Andrii Nakryiko Nov. 11, 2024, 5:26 p.m. UTC | #2
On Tue, Nov 5, 2024 at 6:01 PM Andrii Nakryiko
<andrii.nakryiko@gmail.com> wrote:
>
> On Sun, Oct 27, 2024 at 6:09 PM Andrii Nakryiko <andrii@kernel.org> wrote:
> >
> > Implement speculative (lockless) resolution of VMA to inode to uprobe,
> > bypassing the need to take mmap_lock for reads, if possible. First two patches
> > by Suren adds mm_struct helpers that help detect whether mm_struct was
> > changed, which is used by uprobe logic to validate that speculative results
> > can be trusted after all the lookup logic results in a valid uprobe instance.
> >
> > Patch #3 is a simplification to uprobe VMA flag checking, suggested by Oleg.
> >
> > And, finally, patch #4 is the speculative VMA-to-uprobe resolution logic
> > itself, and is the focal point of this patch set. It makes entry uprobes in
> > common case scale very well with number of CPUs, as we avoid any locking or
> > cache line bouncing between CPUs.
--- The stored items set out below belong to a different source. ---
import Summits.NavierStokesRegularity.NavierStokesRegularity.Theses.RigidMotionDoor
import Summits.NavierStokesRegularity.NavierStokesRegularity.Theorems.UnthreadedRigidityDoorAxisymEndLiouville
import HarnessLib

/-!
# RigidMotionDoor — support twin `AxisymEndLiouville` (item 27765), by name

The text is token-identical with the PROVED item of the Unthreaded-rigidity door (and SymmetryModuliCount 14061);
closed by `exact` on the tree theorem `unthreadedRigidityDoor_axisymEndLiouville_proof`.  Prover ns-imp-p1 g4.
WHAT THIS IS NOT: bookkeeping for a criterion door on HYPOTHETICAL Type-I profiles; NS regularity NOT proved.
-/

set_option linter.dupNamespace false

namespace Summit.NavierStokesRegularity.NavierStokesRegularity.Theorems

/-- **Item 27765 `RigidMotionDoor.AxisymEndLiouville`** (twin of the Unthreaded-rigidity door's item), by name. -/
theorem rigidMotionDoor_axisymEndLiouville_proof : Theses.RigidMotionDoor.AxisymEndLiouville :=
  unthreadedRigidityDoor_axisymEndLiouville_proof

end Summit.NavierStokesRegularity.NavierStokesRegularity.Theorems
/-- **Bookkeeping at a Dirichlet point.** For `N ≥ 2516`, `1 ≤ n ≤ N^{N³}`, `ε = ±1` and
`x = N^n e^{ε/N}`: `x ≥ N/2`, `1/(2x) ≤ 1/N`, and every `u ∈ [e^{−1/N}x, e^{1/N}x]` has `u ≥ N/4`,
`u^{1/2} ≤ 2x^{1/2}` and `log log log u ≤ 5 log N`. [cite: MontgomeryVaughan2007, Thm. 15.11 (proof)] -/
theorem dirichletPoint_bounds {N n : ℕ} (hN : 2516 ≤ N) (hn1 : 1 ≤ n) (hnN : n ≤ N ^ (N ^ 3)) {ε : ℝ}
    (hε : ε = 1 ∨ ε = -1) {x : ℝ} (hx : x = Real.exp (n * Real.log N + ε / N)) :
    (N : ℝ) / 2 ≤ x ∧ 1 / (2 * x) ≤ 1 / N ∧
      ∀ u ∈ Icc (Real.exp (-(1 / N)) * x) (Real.exp (1 / N) * x),
        (N : ℝ) / 4 ≤ u ∧ u ^ (1 / 2 : ℝ) ≤ 2 * x ^ (1 / 2 : ℝ) ∧
          Real.log (Real.log (Real.log u)) ≤ 5 * Real.log N := by
  have hN3 : 3 ≤ N := by omega
  have hN' : (2516 : ℝ) ≤ N := by exact_mod_cast hN
  have hN0 : (0 : ℝ) < N := by linarith
  have hlogN1 : 1 ≤ Real.log N := by
    rw [Real.le_log_iff_exp_le hN0]; have := Real.exp_one_lt_d9; linarith
  have hn1' : (1 : ℝ) ≤ n := by exact_mod_cast hn1
  have hnN' : (n : ℝ) ≤ (N : ℝ) ^ (N ^ 3) := by exact_mod_cast hnN
  have heN : 1 - 1 / (N : ℝ) ≤ Real.exp (-(1 / N)) := by
    have := Real.add_one_le_exp (-(1 / (N : ℝ))); linarith
  have hxlow : (N : ℝ) / 2 ≤ x := by
    have h1 : Real.log N - 1 / 2 ≤ n * Real.log N + ε / N := by
      have : Real.log N ≤ n * Real.log N := by nlinarith
      have : -(1 / 2 : ℝ) ≤ ε / N := by
        rw [le_div_iff₀ hN0]; rcases hε with rfl | rfl <;> nlinarith
      linarith
    have h2 : Real.exp (Real.log N - 1 / 2) ≤ x := by rw [hx]; exact Real.exp_le_exp.2 h1
    rw [Real.exp_sub, Real.exp_log hN0] at h2
    have h3 : Real.exp (1 / 2 : ℝ) ≤ 2 := by
      have h4 : Real.exp (1 / 2 : ℝ) ^ 2 = Real.exp 1 := by rw [← Real.exp_nat_mul]; norm_num
      nlinarith [Real.exp_pos (1 / 2 : ℝ), Real.exp_one_lt_d9]
    calc (N : ℝ) / 2 ≤ N / Real.exp (1 / 2) := by
          rw [div_le_div_iff₀ two_pos (Real.exp_pos _)]; nlinarith
      _ ≤ x := h2
  have hx0 : 0 < x := by linarith
  refine ⟨hxlow, ?_, fun u hu ↦ ?_⟩
  · rw [div_le_div_iff₀ (by positivity) hN0]; linarith
  obtain ⟨hu1, hu2⟩ := hu
  have hulow : (N : ℝ) / 4 ≤ u := by
    have h1 : (1 - 1 / (N : ℝ)) * x ≤ u := le_trans (mul_le_mul_of_nonneg_right heN hx0.le) hu1
    have h2 : (1 / 2 : ℝ) ≤ 1 - 1 / N := by
      have : 1 / (N : ℝ) ≤ 1 / 2 := by rw [div_le_div_iff₀ hN0 two_pos]; linarith
      linarith
    nlinarith
  have hu3 : 3 ≤ u := by linarith
  have heN' : Real.exp (1 / (N : ℝ)) ≤ 3 := by
    have h1 : Real.exp (1 / (N : ℝ)) ≤ Real.exp 1 :=
      Real.exp_le_exp.2 (by rw [div_le_one hN0]; linarith)
    have := Real.exp_one_lt_d9; linarith
  refine ⟨hulow, ?_, ?_⟩
  · have h1 : u ≤ 4 * x := by nlinarith
    calc u ^ (1 / 2 : ℝ) ≤ (4 * x) ^ (1 / 2 : ℝ) := Real.rpow_le_rpow (by linarith) h1 (by norm_num)
      _ = 2 * x ^ (1 / 2 : ℝ) := by
          rw [Real.mul_rpow (by norm_num) hx0.le, show (4 : ℝ) = 2 ^ (2 : ℝ) by norm_num,
            ← Real.rpow_mul (by norm_num)]
          norm_num
  · refine logloglog_le hN3 hu3 ?_
    have h1 : Real.log u ≤ Real.log (Real.exp (1 / N) * x) := Real.log_le_log (by linarith) hu2
    rw [hx, Real.log_mul (Real.exp_pos _).ne' (Real.exp_pos _).ne', Real.log_exp, Real.log_exp] at h1
    have h2 : (n : ℝ) * Real.log N ≤ (N : ℝ) ^ (N ^ 3) * Real.log N :=
      mul_le_mul_of_nonneg_right hnN' (by linarith)
    have h3 : ε / N ≤ 1 := by rw [div_le_one hN0]; rcases hε with rfl | rfl <;> linarith
    have h4 : 1 / (N : ℝ) ≤ 1 := by rw [div_le_one hN0]; linarith
    linarith

/-- From the lower bound `c' u^{1/2} log log log u ≤ (c/2) x^{1/2} log N` needed at the end: given
`u^{1/2} ≤ 2x^{1/2}` and `log log log u ≤ 5 log N`. [folklore] -/
theorem gauge_le {c x u L : ℝ} (hc : 0 < c) (hx : 0 ≤ x ^ (1 / 2 : ℝ)) (hu : 0 ≤ u ^ (1 / 2 : ℝ))
    (hL : 0 ≤ L) (husq : u ^ (1 / 2 : ℝ) ≤ 2 * x ^ (1 / 2 : ℝ))
    (hlll : Real.log (Real.log (Real.log u)) ≤ 5 * L) :
    c / 20 * (u ^ (1 / 2 : ℝ) * Real.log (Real.log (Real.log u))) ≤ c / 2 * x ^ (1 / 2 : ℝ) * L := by
  rcases le_or_gt (Real.log (Real.log (Real.log u))) 0 with hneg | hpos
  · have h1 : c / 20 * (u ^ (1 / 2 : ℝ) * Real.log (Real.log (Real.log u))) ≤ 0 := by
      have := mul_nonpos_of_nonneg_of_nonpos hu hneg
      have hc' : 0 ≤ c / 20 := by positivity
      nlinarith
    have h2 : 0 ≤ c / 2 * x ^ (1 / 2 : ℝ) * L := by positivity
    linarith
  · calc c / 20 * (u ^ (1 / 2 : ℝ) * Real.log (Real.log (Real.log u)))
        ≤ c / 20 * ((2 * x ^ (1 / 2 : ℝ)) * (5 * L)) := by
          refine mul_le_mul_of_nonneg_left ?_ (by positivity)
          exact mul_le_mul husq hlll hpos.le (by positivity)
      _ = c / 2 * x ^ (1 / 2 : ℝ) * L := by ring
/-- Labels outside the cube contribute `0` to the pair sum. [folklore] -/
private theorem Vp_mul_norm_eq_zero {r : ℝ} (hα : 0 < α) (hα1 : α ≤ 1 / 400) (hr : 0 < r)
    {a : Fin 3 → ℤ} (ha : a ∉ box (nB r)) : Vp α (r * ‖fccPoint a‖) = 0 := by
  apply Vp_zero₄ hα hα1
  by_contra h
  exact ha (mem_box_nB hr (by push Not at h; linarith))

open Classical in
/-- The non-zero labels in the cube. [folklore] -/
private def Bnz (r : ℝ) : Finset (Fin 3 → ℤ) := (box (nB r)).filter (· ≠ 0)

/-- The pair lattice sum of the example as a finite sum over the cube. [folklore] -/
private theorem fccLatticeSum_eq_sum (hα : 0 < α) (hα1 : α ≤ 1 / 400) {r : ℝ} (hr : 0 < r) :
    fccLatticeSum (Vp α) r = ∑ a ∈ Bnz r, Vp α (r * ‖fccPoint a‖) := by
  unfold fccLatticeSum Bnz
  exact tsum_subtype_ne_zero_eq_sum (f := fun a => Vp α (r * ‖fccPoint a‖))
    (fun _ ha => Vp_mul_norm_eq_zero hα hα1 hr ha)

/-- Summability of the pair lattice sums of the example (finite support). [folklore] -/
private theorem summable_Vp (hα : 0 < α) (hα1 : α ≤ 1 / 400) {r : ℝ} (hr : 0 < r) :
    Summable fun a : {a : Fin 3 → ℤ // a ≠ 0} => Vp α (r * ‖fccPoint a.1‖) :=
  summable_subtype_ne_zero (f := fun a => Vp α (r * ‖fccPoint a‖))
    (fun _ ha => Vp_mul_norm_eq_zero hα hα1 hr ha)
omit [CharP K p] in
/-- digits: `p`-independence in the linear form implies `p^e`-independence. [folklore] -/
theorem QIndep.pow_level [CharP K p] {ι : Type*} {v : ι → K} (h : QIndep p v) : ∀ e : ℕ, QIndep (p ^ e) v := by
  classical
  have hp : p.Prime := Fact.out
  have frob_sum : ∀ (s : Finset (ι →₀ ℕ)) (f : (ι →₀ ℕ) → K), (∑ x ∈ s, f x) ^ p = ∑ x ∈ s, f x ^ p :=
    fun s f => by simpa only [frobenius_def] using map_sum (frobenius K p) f s
  let g : ι → ℕ → K := fun i k => v i ^ k
  intro e
  induction e with
  | zero =>
    intro s c hs hsum μ hμ
    have hμ0 : ∀ ν ∈ s, ν = 0 := fun ν hν => Finsupp.ext fun i => by
      have := hs ν hν i; rw [pow_zero] at this; simp only [Finsupp.coe_zero, Pi.zero_apply]; omega
    have hs0 : s = {0} := Finset.eq_singleton_iff_unique_mem.mpr ⟨hμ0 μ hμ ▸ hμ, hμ0⟩
    rw [hs0, Finset.sum_singleton, pow_zero, pow_one, Finsupp.prod_zero_index, mul_one] at hsum
    rw [hμ0 μ hμ]; exact hsum
  | succ e ih =>
    intro s c hs hsum
    let lo : (ι →₀ ℕ) → (ι →₀ ℕ) := fun μ => μ.mapRange (· % p) (Nat.zero_mod p)
    let hi : (ι →₀ ℕ) → (ι →₀ ℕ) := fun μ => μ.mapRange (· / p) (Nat.zero_div p)
    have hrec : ∀ μ, lo μ + p • hi μ = μ := fun μ => Finsupp.ext fun i => by
      simp only [lo, hi, Finsupp.coe_add, Pi.add_apply, Finsupp.mapRange_apply, Finsupp.coe_smul,
        Pi.smul_apply, smul_eq_mul]
      exact Nat.mod_add_div _ _
    have hvMon : ∀ μ : ι →₀ ℕ, μ.prod g = (hi μ).prod g ^ p * (lo μ).prod g := by
      intro μ
      rw [Finsupp.prod_of_support_subset (hi μ) Finsupp.support_mapRange g (fun _ _ => pow_zero _),
        Finsupp.prod_of_support_subset (lo μ) Finsupp.support_mapRange g (fun _ _ => pow_zero _),
        Finsupp.prod, ← Finset.prod_pow, ← Finset.prod_mul_distrib]
      exact Finset.prod_congr rfl fun i _ => by
        simp only [g, hi, lo, Finsupp.mapRange_apply]
        rw [← pow_mul', ← pow_add, Nat.div_add_mod]
    have hlo : ∀ μ₀ ∈ s.image lo, ∀ i, μ₀ i < p := by
      intro μ₀ hμ₀ i
      obtain ⟨μ, -, rfl⟩ := Finset.mem_image.mp hμ₀
      simp only [lo, Finsupp.mapRange_apply]
      exact Nat.mod_lt _ hp.pos
    have hsum1 : ∑ μ₀ ∈ s.image lo,
        (∑ μ ∈ s.filter (fun μ => lo μ = μ₀), c μ ^ p ^ e * (hi μ).prod g) ^ p * μ₀.prod g = 0 := by
      rw [← hsum]
      symm
      rw [← Finset.sum_fiberwise_of_maps_to (s := s) (t := s.image lo) (g := lo)
        (fun μ hμ => Finset.mem_image_of_mem lo hμ)]
      refine Finset.sum_congr rfl fun μ₀ _ => ?_
      rw [frob_sum, Finset.sum_mul]
      refine Finset.sum_congr rfl fun μ hμ => ?_
      have hμ₀ : lo μ = μ₀ := (Finset.mem_filter.mp hμ).2
      rw [mul_pow, ← pow_mul, ← pow_succ, hvMon μ, hμ₀]
      ring
    have h1 := h (s.image lo) _ hlo hsum1
    intro μ hμ
    have hinner := h1 (lo μ) (Finset.mem_image_of_mem lo hμ)
    have hhi : ∀ ν' ∈ (s.filter (fun ν => lo ν = lo μ)).image hi, ∀ i, ν' i < p ^ e := by
      intro ν' hν' i
      obtain ⟨ν, hν, rfl⟩ := Finset.mem_image.mp hν'
      simp only [hi, Finsupp.mapRange_apply]
      have := hs ν (Finset.mem_filter.mp hν).1 i
      rw [pow_succ] at this
      exact (Nat.div_lt_iff_lt_mul hp.pos).mpr this
    have hinj : ∀ ν₁ ∈ s.filter (fun ν => lo ν = lo μ), ∀ ν₂ ∈ s.filter (fun ν => lo ν = lo μ),
        hi ν₁ = hi ν₂ → ν₁ = ν₂ := by
      intro ν₁ h₁ ν₂ h₂ heq
      rw [← hrec ν₁, ← hrec ν₂, heq, (Finset.mem_filter.mp h₁).2, (Finset.mem_filter.mp h₂).2]
    have hsum2 : ∑ ν' ∈ (s.filter (fun ν => lo ν = lo μ)).image hi,
        c (lo μ + p • ν') ^ p ^ e * ν'.prod g = 0 := by
      rw [Finset.sum_image hinj, ← hinner]
      refine Finset.sum_congr rfl fun ν hν => ?_
      rw [← (Finset.mem_filter.mp hν).2, hrec ν]
    have := ih _ (fun ν' => c (lo μ + p • ν')) hhi hsum2 (hi μ)
      (Finset.mem_image_of_mem hi (Finset.mem_filter.mpr ⟨hμ, rfl⟩))
    rwa [hrec μ] at this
See corresponding patch for details and
> > benchmarking results.
> >
> > Note, this patch set assumes that FMODE_BACKING files were switched to have
> > SLAB_TYPE_SAFE_BY_RCU semantics, which was recently done by Christian Brauner
> > in [0]. This change can be pulled into perf/core through stable
> > tags/vfs-6.13.for-bpf.file tag from [1].
> >
> >   [0] https://git.kernel.org/pub/scm/linux/kernel/git/vfs/vfs.git/commit/?h=vfs-6.13.for-bpf.file&id=8b1bc2590af61129b82a189e9dc7c2804c34400e
> >   [1] git://git.kernel.org/pub/scm/linux/kernel/git/vfs/vfs.git
> >
> > v3->v4:
> > - rebased and dropped data_race(), given mm_struct uses real seqcount (Peter);
> > v2->v3:
> > - dropped kfree_rcu() patch (Christian);
> > - added data_race() annotations for fields of vma and vma->vm_file which could
> >   be modified during speculative lookup (Oleg);
> > - fixed int->long problem in stubs for mmap_lock_speculation_{start,end}(),
> >   caught by Kernel test robot;
> > v1->v2:
> > - adjusted vma_end_write_all() comment to point out it should never be called
> >   manually now, but I wasn't sure how ACQUIRE/RELEASE comments should be
> >   reworded (previously requested by Jann), so I'd appreciate some help there
> >   (Jann);
> > - int -> long change for mm_lock_seq, as agreed at LPC2024 (Jann, Suren, Liam);
> > - kfree_rcu_mightsleep() for FMODE_BACKING (Suren, Christian);
> > - vm_flags simplification in find_active_uprobe_rcu() and
> >   find_active_uprobe_speculative() (Oleg);
> > - guard(rcu)() simplified find_active_uprobe_speculative() implementation.
> >
> > Andrii Nakryiko (2):
> >   uprobes: simplify find_active_uprobe_rcu() VMA checks
> >   uprobes: add speculative lockless VMA-to-inode-to-uprobe resolution
> >
> > Suren Baghdasaryan (2):
> >   mm: Convert mm_lock_seq to a proper seqcount
> >   mm: Introduce mmap_lock_speculation_{begin|end}
> >
> >  include/linux/mm.h               | 12 ++---
> >  include/linux/mm_types.h         |  7 ++-
> >  include/linux/mmap_lock.h        | 87 ++++++++++++++++++++++++--------
> >  kernel/events/uprobes.c          | 47 ++++++++++++++++-
> >  kernel/fork.c                    |  5 +-
> >  mm/init-mm.c                     |  2 +-
> >  tools/testing/vma/vma.c          |  4 +-
> >  tools/testing/vma/vma_internal.h |  4 +-
> >  8 files changed, 129 insertions(+), 39 deletions(-)
> >
> > --
> > 2.43.5
> >
>
> Hi!
>
> What's the status of this patch set? Are there any blockers for it to
> be applied to perf/core? MM folks are OK with landing the first two
> patches in perf/core, so hopefully we should be good to go?

Another week, another ping. Peter, what can I do to make this land? MM
parts are clearly ok with Andrew Morton, uprobe-side logic didn't
change (modulo inconsequential data_race() back and forth) since at
least August, was approved by Oleg, and seems to be very stable in
testing. I think it's time to let me forget about this patch set and
make actual use of it in production, please.